Let $R$ be a local ring with field of fractions $K$, maximal ideal $\mathfrak{m}$ and residue field $\kappa = R/\mathfrak{m}$. Let $R^\mathrm{sh}$ be a strict henselization of $R$, and let $L$ be the field of fractions of $R^\mathrm{sh}$.
- Is $L$ a maximal unramified extension of $K$ with respect to $\mathfrak{m}$? By this I mean the union (inside a separable closure of $K$) of all extensions that are unramified at $\mathfrak{m}$.
- Is $R^\mathrm{sh}$ the integral closure of $R$ in $L$?
Best Answer
(Assuming $R$ is not complete)
For 2, the answer is no, as suggested in a now-deleted comment of LSpice.
For $k$ of characteristic not $2$, with $R$ the localization of $k[t]$ at $0$, the element $\frac{1}{ \sqrt{1+t}+1 }$ is in the strict henselization but not integral. This is the root of the polynomial $$(1-x)^2 - x^2(1+t) = 1 - 2x - t x^2,$$ which reduces mod $t$ to a polynomial with distinct roots and thus has a root in the henselization but which is clearly not divisible by any monic polynomial.
For 1, I think the answer depends on what you mean by "that are unramified at $\mathfrak m$". Recall that an extension of fields may have multiple places lying over $\mathfrak m$, with some ramified and others unramified. You have to choose a lift of $\mathfrak m$ to every extension contained in the separable closure in a consistent way, i.e. choose an extension of the $\mathfrak m$-adic valuation to the separable closure, and then consider the union of the unramified extensions.

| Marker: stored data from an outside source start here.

import Summits.BirchSwinnertonDyer.BirchSwinnertonDyer.Theorems.EisensteinDepletionAtTwoStarGlueFinOfEight
import HarnessLib

/-!
# Route `EisensteinDepletionAtTwo`, crux E1M `DepletedLambdaLawAtTwoMod` (item stmt-BirchSwinnertonDyer-20341),
# line `star`, skeleton v3 — **(★-GlueFin) with (★-EisEight) in the CORRECTED `2`-adic form** (lit GEN 21, 19:30Z):
# `StarSymbC → StarEisEight₂ → StarEisFin → StarCoreAtTwo` (unfolded), via SCALE PINNING and `sq_X_mul_red_pfree_eq_of_cuspCongruence8`

Cell `bsd-rank2`, seat `bsd-rank2-eng-2` GEN 8. THEOREMS ONLY — no definition, no named fact, no `sorry`. HONEST FRAMING:
`Λ`-bookkeeping (curve side) for the lead's v3 composition of line `star`, with (★-EisEight) in the `2`-adic form
`‖v(m,a)‖₂ ≤ 8⁻¹` on `C` (the `ℤ`-form `v = 8n` as first typed in v3 is false: `v ∈ ℤ[1/rad N]`, lit GEN 21 19:30Z,
e.g. `v(3,5) = 48/7` at `N = 21`): the research cusp congruence (★-SymbC) (p2's C-test in
PRIMITIVE normalisations `g`, `g′`), the arithmetic input (★-EisEight₂) («`8 ∣ v` on `C`», `2`-adically) and the finite-level Eisenstein half
(★-EisFin) (PROVED: `starEisFin`, p560388) enter as HYPOTHESES; the conclusion is (★-core) unfolded. Nothing here proves
(★-SymbC) or (★-EisEight); nothing reads an analytic rank; BSD is not proved by any of this (PARTITION D-0054: none — r_an ≥ 2
axis S0, door T-r3₂). SCALE PINNING: (★-EisEight₂) and the odd witness of (★-SymbC) give `‖g′‖₂ ≤ 8⁻¹`; if `v₂(g′) ≥ 4` the
`8`-normalised measure would be `≡ 0 (mod 2)` pointwise, hence so would all Riemann sums of its smoothing and, by (★-EisFin)(i),
`red H = 0` — contradicting (★-EisFin)(ii); so `g′/8 ∈ ℤ₂^×`, the primitive congruence IS the scale-`8` congruence, and
`sq_X_mul_red_pfree_eq_of_cuspCongruence8` applies.

* **`starCore_of_symbC_eisEight2_eisFin`** — closes `stub_starGlueFin` of `Cruxes/…/Lines/star.lean` v3 (with `StarEisEight`
  retyped `2`-adically) after
  `unfold StarGlueFin StarSymbC SameOnCModTwo StarEisEight StarEisFin StarCoreAtTwo frobeniusMinusOne` (the skeleton's
  `InC`/`plusCuspDiff`/`stabEisCuspDiff`/`IsAdmissibleStabData`/`eisNormMeasure` ARE the tree's `…StarDefs` since v3).

References: B. Mazur, J. Tate, J. Teitelbaum, Invent. Math. 84 (1986), §I.10–I.13 [MazurTateTeitelbaum1986Invent]; G. Stevens,
*Arithmetic on Modular Curves* (1982), §5.4 [Stevens1982]; R. Greenberg, V. Vatsal, Invent. Math. 142 (2000), §3 Thm. (3.12) [GreenbergVatsal2000].
-/

set_option linter.dupNamespace false
set_option autoImplicit false

noncomputable section

open scoped Classical
open scoped MatrixGroups

open Filter Topology CongruenceSubgroup _root_.WeierstrassCurve
  Literature.NumberTheory.EllipticCurves Literature.NumberTheory.EllipticCurves.ModularForms
  Literature.NumberTheory.EllipticCurves.Greenberg1999 Literature.NumberTheory.EllipticCurves.GreenbergVatsal2000
  Summit.BirchSwinnertonDyer.Rank1Residual.X1 Summit.BirchSwinnertonDyer.Rank1Residual.X1.MuLambda

namespace Summit.BirchSwinnertonDyer.BirchSwinnertonDyer.Theorems.DepletionAtTwo

/-- **(★-GlueFin), v3 with (★-EisEight) in `2`-adic form: `StarSymbC → StarEisEight₂ → StarEisFin → StarCoreAtTwo`**,
unfolded over the tree's definitions. See the module docstring for the scale-pinning mechanism. [cite: GreenbergVatsal2000, §3 Thm. (3.12)]
[cite: Stevens1982, §5.4] [cite: MazurTateTeitelbaum1986Invent, §I.10–I.13] -/
theorem starCore_of_symbC_eisEight2_eisFin
    (hS : ∀ (W : WeierstrassCurve ℚ) [W.IsElliptic] [W.IsGloballyMinimal] (x : ℚ), IsOrdinaryAt W 2 →
      HasUniqueRationalTwoTorsionX W x →
      ((TwoTorsionRamifiedAtTwo x ∧ ¬ TwoTorsionOdd W x) ∨ (TwoTorsionOdd W x ∧ ¬ TwoTorsionRamifiedAtTwo x)) →
      ∀ ⦃N : ℕ⦄ [NeZero N] (f : CuspForm (Gamma0 N) 2), IsNewformOf W f →
        ∃ β : ℕ → ℕ, IsAdmissibleStabData (W.conductorNorm ℤ) β ∧
          ∃ g g' : ℚ, g ≠ 0 ∧ g' ≠ 0 ∧
            (∀ m a, InC m a → ∃ n n' : ℤ, plusCuspDiff f m a = n * g ∧
              stabEisCuspDiff (W.conductorNorm ℤ) β m a = n' * g' ∧ (n : ZMod 2) = (n' : ZMod 2)) ∧
            (∃ m a, InC m a ∧ ∃ n : ℤ, plusCuspDiff f m a = n * g ∧ Odd n))
    (h8 : ∀ (N : ℕ), Odd N → ∀ (β : ℕ → ℕ), IsAdmissibleStabData N β →
      ∀ (m : ℕ) (a : ℤ), InC m a → ‖((stabEisCuspDiff N β m a : ℚ) : ℚ_[2])‖ ≤ 8⁻¹)
    (hE : ∀ (N : ℕ), Odd N → ∀ (β : ℕ → ℕ), IsAdmissibleStabData N β →
      ∀ (cg : ℚ_[2]) (G₀ : IwasawaAlgebra 2), G₀ ≠ 0 →
        iwasawaToPowerSeries 2 G₀ = PowerSeries.C cg * klTwoNumerator →
      ∀ (ci : ℚ_[2]) (GI₀ : IwasawaAlgebra 2), GI₀ ≠ 0 →
        iwasawaToPowerSeries 2 GI₀ = PowerSeries.C ci * klTwoNumeratorInv →
        ∃ (H : IwasawaAlgebra 2) (e : ℤ_[2]),
          (∀ k : ℕ, ∀ᶠ n in atTop,
            ‖distributionRiemannSum (stevensSmoothing 5 (eisNormMeasure N β 8)) k n -
                PowerSeries.coeff k (iwasawaToPowerSeries 2 H)‖ ≤ 2⁻¹) ∧
          red H = red (PowerSeries.binomialSeries ℤ_[2] e) * red (pfree G₀) * red (pfree GI₀) *
            ∏ ℓ ∈ N.primeFactors, red (frobeniusSeries 2 ℓ - 1) ^ N.factorization ℓ)
    (W : WeierstrassCurve ℚ) [W.IsElliptic] [W.IsGloballyMinimal] (x : ℚ) (hord : IsOrdinaryAt W 2)
    (hx : HasUniqueRationalTwoTorsionX W x)
    (hAB : (TwoTorsionRamifiedAtTwo x ∧ ¬ TwoTorsionOdd W x) ∨ (TwoTorsionOdd W x ∧ ¬ TwoTorsionRamifiedAtTwo x))
    ⦃N : ℕ⦄ [NeZero N] (f : CuspForm (Gamma0 N) 2) (hf : IsNewformOf W f)
    (c : ℚ) (L₀ : IwasawaAlgebra 2) (hL₀ : L₀ ≠ 0)
    (hι : iwasawaToPowerSeries 2 L₀ = PowerSeries.C (c : ℚ_[2]) * padicLFunction f (unitRoot W 2 : ℚ_[2]))
    (cg : ℚ_[2]) (G₀ : IwasawaAlgebra 2) (hG₀ : G₀ ≠ 0)
    (hιG : iwasawaToPowerSeries 2 G₀ = PowerSeries.C cg * klTwoNumerator)
    (ci : ℚ_[2]) (GI₀ : IwasawaAlgebra 2) (hGI₀ : GI₀ ≠ 0)
    (hιGI : iwasawaToPowerSeries 2 GI₀ = PowerSeries.C ci * klTwoNumeratorInv) :
    ∃ e : ℤ_[2],
      PowerSeries.X ^ 2 * red (pfree L₀) =
        red (PowerSeries.binomialSeries ℤ_[2] e) * red (pfree G₀) * red (pfree GI₀) *
          ∏ ℓ ∈ (W.conductorNorm ℤ).primeFactors,
            red (frobeniusSeries 2 ℓ - 1) ^ (if (W.conductorNorm ℤ).factorization ℓ = 1 then 1 else 2) := by
  obtain ⟨β, hadm, g, g', hg, hg', hC, ⟨m₀, a₀, hma₀, n₀, hu₀, hn₀⟩⟩ := hS W x hord hx hAB f hf
  have h2N : ¬ 2 ∣ W.conductorNorm ℤ := not_dvd_conductorNorm_of_hasGoodReductionAtPrime W hord.1
  have hodd : Odd (W.conductorNorm ℤ) := Nat.odd_iff.mpr (Nat.two_dvd_ne_zero.mp h2N)
  obtain ⟨H, e₀, hH, hredH⟩ := hE (W.conductorNorm ℤ) hodd β hadm cg G₀ hG₀ hιG ci GI₀ hGI₀ hιGI
  -- `red H ≠ 0`
  have hH0 : red H ≠ 0 := by
    rw [hredH]
    refine mul_ne_zero (mul_ne_zero (mul_ne_zero ?_ (red_pfree_ne_zero hG₀)) (red_pfree_ne_zero hGI₀))
      (Finset.prod_ne_zero_iff.mpr fun ℓ hℓ ↦ pow_ne_zero _ ?_)
    · intro h
      have := order_red_binomialSeries e₀
      rw [h, PowerSeries.order_zero] at this
      exact ENat.top_ne_zero this
    · have hℓp : ℓ.Prime := Nat.prime_of_mem_primeFactors hℓ
      have hℓ2 : ℓ ≠ 2 := fun h2 ↦ h2N (h2 ▸ Nat.dvd_of_mem_primeFactors hℓ)
      exact red_frobeniusSeries_sub_one_ne_zero_two hℓp hℓ2
  -- SCALE PINNING, step 1: `‖g'/8‖ ≤ 1` from (★-EisEight) at the odd witness
  obtain ⟨n₁, n₁', hu₁, hv₁, hc₁⟩ := hC m₀ a₀ hma₀
  have hn₁ : n₁ = n₀ := by
    have h : (n₁ : ℚ) * g = n₀ * g := hu₁.symm.trans hu₀
    exact_mod_cast mul_right_cancel₀ hg h
  have hn₁'odd : Odd n₁' := by
    have hdvd : (2 : ℤ) ∣ n₁' - n₁ := by
      have := (ZMod.intCast_eq_intCast_iff_dvd_sub n₁ n₁' 2).mp hc₁
      exact_mod_cast this
    obtain ⟨k, hk⟩ := hdvd
    have : n₁' = n₀ + 2 * k := by rw [← hn₁]; linear_combination hk
    rw [this]; exact hn₀.add_even (even_two_mul k)
  have hz₀ := h8 (W.conductorNorm ℤ) hodd β hadm m₀ a₀ hma₀
  have hn₁'norm : ‖(n₁' : ℚ_[2])‖ = 1 := by
    rw [Padic.norm_intCast_eq_one_iff]
    exact (Int.isCoprime_iff_gcd_eq_one.mpr (by
      have : Int.gcd n₁' 2 = 1 := by
        rw [Int.gcd_comm]
        exact Int.isCoprime_iff_gcd_eq_one.mp ((Int.prime_two.coprime_iff_not_dvd).mpr (by
          rintro ⟨k, hk⟩; rw [hk] at hn₁'odd; exact Int.not_even_iff_odd.mpr hn₁'odd (even_two_mul k))) 
      exact this))
  have hscale : ‖((g' / 8 : ℚ) : ℚ_[2])‖ ≤ 1 := by
    have hn0 : (n₁' : ℚ) ≠ 0 := by
      intro h0
      have : n₁' = 0 := by exact_mod_cast h0
      rw [this] at hn₁'odd; exact (by decide : ¬ Odd (0 : ℤ)) hn₁'odd
    have h : (g' : ℚ) / 8 = stabEisCuspDiff (W.conductorNorm ℤ) β m₀ a₀ / n₁' / 8 := by
      rw [hv₁]; field_simp
    rw [h]; push_cast
    rw [norm_div, norm_div, hn₁'norm, div_one, show ‖(8 : ℚ_[2])‖ = 8⁻¹ by
      rw [show (8 : ℚ_[2]) = ((2 : ℕ) : ℚ_[2]) ^ 3 by norm_num, Padic.norm_p_pow]; norm_num]
    calc ‖((stabEisCuspDiff (W.conductorNorm ℤ) β m₀ a₀ : ℚ) : ℚ_[2])‖ / 8⁻¹ ≤ 8⁻¹ / 8⁻¹ := by gcongr
      _ = 1 := div_self (by norm_num)
  -- the scale-8 congruence holds, OR the 8-normalised measure is `≡ 0 (mod 2)` everywhere
  by_cases hunit : ‖((g' / 8 : ℚ) : ℚ_[2])‖ = 1
  · -- Case A: `g'/8 ∈ ℤ₂ˣ`; the primitive congruence is the scale-8 congruence
    have hg81 : ‖((g' / 8 : ℚ) : ℚ_[2]) - 1‖ ≤ 2⁻¹ := by
      set w : ℤ_[2] := ⟨((g' / 8 : ℚ) : ℚ_[2]), hscale⟩ with hw
      have hwn : ‖w‖ = 1 := by rw [PadicInt.norm_def]; exact hunit
      have hu : IsUnit w := PadicInt.isUnit_iff.mpr hwn
      have h := norm_units_sub_one_le_half hu.unit
      rwa [IsUnit.unit_spec] at h
    have hC8 : ∀ (m : ℕ) (a : ℤ), 3 ≤ m → a % 4 = 1 → 1 < a → a < 2 ^ m →
        ∃ n : ℤ, ratPlusSymbol f ((a : ℚ) / (2 ^ m : ℕ)) - ratPlusSymbol f (1 / (2 ^ m : ℕ)) = n * g ∧
          ‖(n : ℚ_[2]) - ((stabEisCuspDiff (W.conductorNorm ℤ) β m a / 8 : ℚ) : ℚ_[2])‖ ≤ 2⁻¹ := by
      intro m a h3 h4 h1 hlt
      obtain ⟨n, n', hu, hv, hc⟩ := hC m a ⟨h3, h4, h1, hlt⟩
      refine ⟨n, hu, ?_⟩
      rw [hv, show (((n' : ℚ) * g' / 8 : ℚ) : ℚ_[2]) = (n' : ℚ_[2]) * ((g' / 8 : ℚ) : ℚ_[2]) by push_cast; ring,
        show (n : ℚ_[2]) - (n' : ℚ_[2]) * ((g' / 8 : ℚ) : ℚ_[2]) =
          ((n : ℚ_[2]) - n') + (n' : ℚ_[2]) * (1 - ((g' / 8 : ℚ) : ℚ_[2])) by ring]
      refine norm_add_le_of_le_two (norm_intCast_sub_le_half_of_zmod_eq hc) ?_
      rw [norm_mul, norm_sub_rev]
      calc ‖(n' : ℚ_[2])‖ * ‖((g' / 8 : ℚ) : ℚ_[2]) - 1‖ ≤ 1 * 2⁻¹ :=
            mul_le_mul (Padic.norm_int_le_one n') hg81 (norm_nonneg _) zero_le_one
        _ = 2⁻¹ := one_mul _
    have hglue := sq_X_mul_red_pfree_eq_of_cuspCongruence8 f hord hf (stabEisCuspDiff (W.conductorNorm ℤ) β)
      (stabEisCuspDiff_one (W.conductorNorm ℤ) β) g hg hC8 H (fun k ↦ hH k) hH0 hL₀ hι
    refine ⟨1 + e₀, ?_⟩
    have hprod : ∏ ℓ ∈ (W.conductorNorm ℤ).primeFactors,
        red (frobeniusSeries 2 ℓ - 1) ^ (W.conductorNorm ℤ).factorization ℓ =
        ∏ ℓ ∈ (W.conductorNorm ℤ).primeFactors,
          red (frobeniusSeries 2 ℓ - 1) ^ (if (W.conductorNorm ℤ).factorization ℓ = 1 then 1 else 2) := by
      refine Finset.prod_congr rfl fun ℓ hℓ ↦ ?_
      rcases factorization_eq_one_or_two_of_admissible hadm hℓ with h1 | h2
      · rw [if_pos h1, h1]
      · rw [if_neg (by omega), h2]
    rw [hglue, hredH, PowerSeries.binomialSeries_add, red_mul', hprod]
    ring
  · -- Case B: `‖g'/8‖ < 1`, impossible: the `8`-normalised measure is `≡ 0 (mod 2)` pointwise, so `red H = 0`
    exfalso
    have hlt : ‖((g' / 8 : ℚ) : ℚ_[2])‖ ≤ 2⁻¹ := by
      have h := lt_of_le_of_ne hscale hunit
      have := (Padic.norm_le_pow_iff_norm_lt_pow_add_one ((g' / 8 : ℚ) : ℚ_[2]) (-1)).mpr (by simpa using h)
      simpa using this
    -- every value `v(m, b)/8`, `b ≡ 1 (4)`, `1 ≤ b < 2^m`, `m ≥ 3`, has norm `≤ 1/2`
    have hv8 : ∀ (m : ℕ) (b : ℤ), 3 ≤ m → b % 4 = 1 → 1 ≤ b → b < 2 ^ m →
        ‖((stabEisCuspDiff (W.conductorNorm ℤ) β m b / 8 : ℚ) : ℚ_[2])‖ ≤ 2⁻¹ := by
      intro m b h3 h4 h1 hb
      rcases eq_or_lt_of_le h1 with h1 | h1
      · rw [← h1, stabEisCuspDiff_one]; simp
      · obtain ⟨n, n', -, hv, -⟩ := hC m b ⟨h3, h4, h1, hb⟩
        rw [hv, show (((n' : ℚ) * g' / 8 : ℚ) : ℚ_[2]) = (n' : ℚ_[2]) * ((g' / 8 : ℚ) : ℚ_[2]) by push_cast; ring,
          norm_mul]
        calc ‖(n' : ℚ_[2])‖ * ‖((g' / 8 : ℚ) : ℚ_[2])‖ ≤ 1 * 2⁻¹ :=
              mul_le_mul (Padic.norm_int_le_one n') hlt (norm_nonneg _) zero_le_one
          _ = 2⁻¹ := one_mul _
    have hν : ∀ (m : ℕ) (b : ZMod (2 ^ m)), ‖eisNormMeasure (W.conductorNorm ℤ) β 8 m b‖ ≤ 2⁻¹ := by
      intro m b
      by_cases hmb : 4 ≤ m ∧ b.val % 4 = 1
      · rw [eisNormMeasure_of _ _ _ hmb]
        have hblt : b.val < 2 ^ m := ZMod.val_lt b
        have h4 : 4 ∣ 2 ^ (m - 1) := by
          have := pow_dvd_pow 2 (show 2 ≤ m - 1 by omega); simpa using this
        have hbar4 : (b.val % 2 ^ (m - 1)) % 4 = 1 := by rw [Nat.mod_mod_of_dvd _ h4]; exact hmb.2
        have hbarlt : b.val % 2 ^ (m - 1) < 2 ^ (m - 1) := Nat.mod_lt _ (pow_pos two_pos _)
        have e : (((stabEisCuspDiff (W.conductorNorm ℤ) β m (b.val : ℤ) -
            stabEisCuspDiff (W.conductorNorm ℤ) β (m - 1) ((b.val % 2 ^ (m - 1) : ℕ) : ℤ)) / 8 : ℚ) : ℚ_[2]) =
            ((stabEisCuspDiff (W.conductorNorm ℤ) β m (b.val : ℤ) / 8 : ℚ) : ℚ_[2]) -
              ((stabEisCuspDiff (W.conductorNorm ℤ) β (m - 1) ((b.val % 2 ^ (m - 1) : ℕ) : ℤ) / 8 : ℚ) : ℚ_[2]) := by
          push_cast; ring
        rw [e]
        refine norm_sub_le_of_le_two (hv8 m b.val (by omega) (by omega) (by omega) (by exact_mod_cast hblt))
          (hv8 (m - 1) _ (by omega) (by omega) (by omega) (by exact_mod_cast hbarlt))
      · rw [eisNormMeasure_of_not _ _ _ hmb, norm_zero]; norm_num
    have hSm : ∀ (m : ℕ) (b : ZMod (2 ^ m)),
        ‖stevensSmoothing 5 (eisNormMeasure (W.conductorNorm ℤ) β 8) m b‖ ≤ 2⁻¹ := norm_stevensSmoothing_le hν
    have hRS : ∀ k n, ‖distributionRiemannSum (stevensSmoothing 5 (eisNormMeasure (W.conductorNorm ℤ) β 8)) k n‖ ≤ 2⁻¹ :=
      norm_distributionRiemannSum_le_of_norm_le (by norm_num) hSm
    have hcoeff : ∀ k, ‖PowerSeries.coeff k (iwasawaToPowerSeries 2 H)‖ ≤ 2⁻¹ := by
      intro k
      obtain ⟨n, hn⟩ := (hH k).exists
      have : PowerSeries.coeff k (iwasawaToPowerSeries 2 H) =
          distributionRiemannSum (stevensSmoothing 5 (eisNormMeasure (W.conductorNorm ℤ) β 8)) k n -
            (distributionRiemannSum (stevensSmoothing 5 (eisNormMeasure (W.conductorNorm ℤ) β 8)) k n -
              PowerSeries.coeff k (iwasawaToPowerSeries 2 H)) := by ring
      rw [this]
      exact norm_sub_le_of_le_two (hRS k n) hn
    apply hH0
    have : red H = red 0 := by
      refine red_eq_red_of_norm_coeff_sub_lt_one fun k ↦ ?_
      rw [map_zero, sub_zero]
      have h := hcoeff k
      rw [PowerSeries.coeff_map, PadicInt.algebraMap_apply, PadicInt.padic_norm_e_of_padicInt] at h
      exact h.trans_lt (by norm_num)
    rw [this]; unfold red; rw [map_zero]

end Summit.BirchSwinnertonDyer.BirchSwinnertonDyer.Theorems.DepletionAtTwo

end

The point being that every étale extension of (one-dimensional) local rings comes with a choice of a lift of a valuation (i.e. the one associated to the maximal ideal of the extended ring) and is unramified for this choice, and conversely if you have a field extension with an unramified choice of lift that gives an étale ring extension.
On the other hand, if $R$ is complete (i.e. already non-strictly henselian) then every unramified extension is associated to a separable extension of the residue field and thus has a unique lift of the maximal ideal and is integral, so the answer to both questions is yes.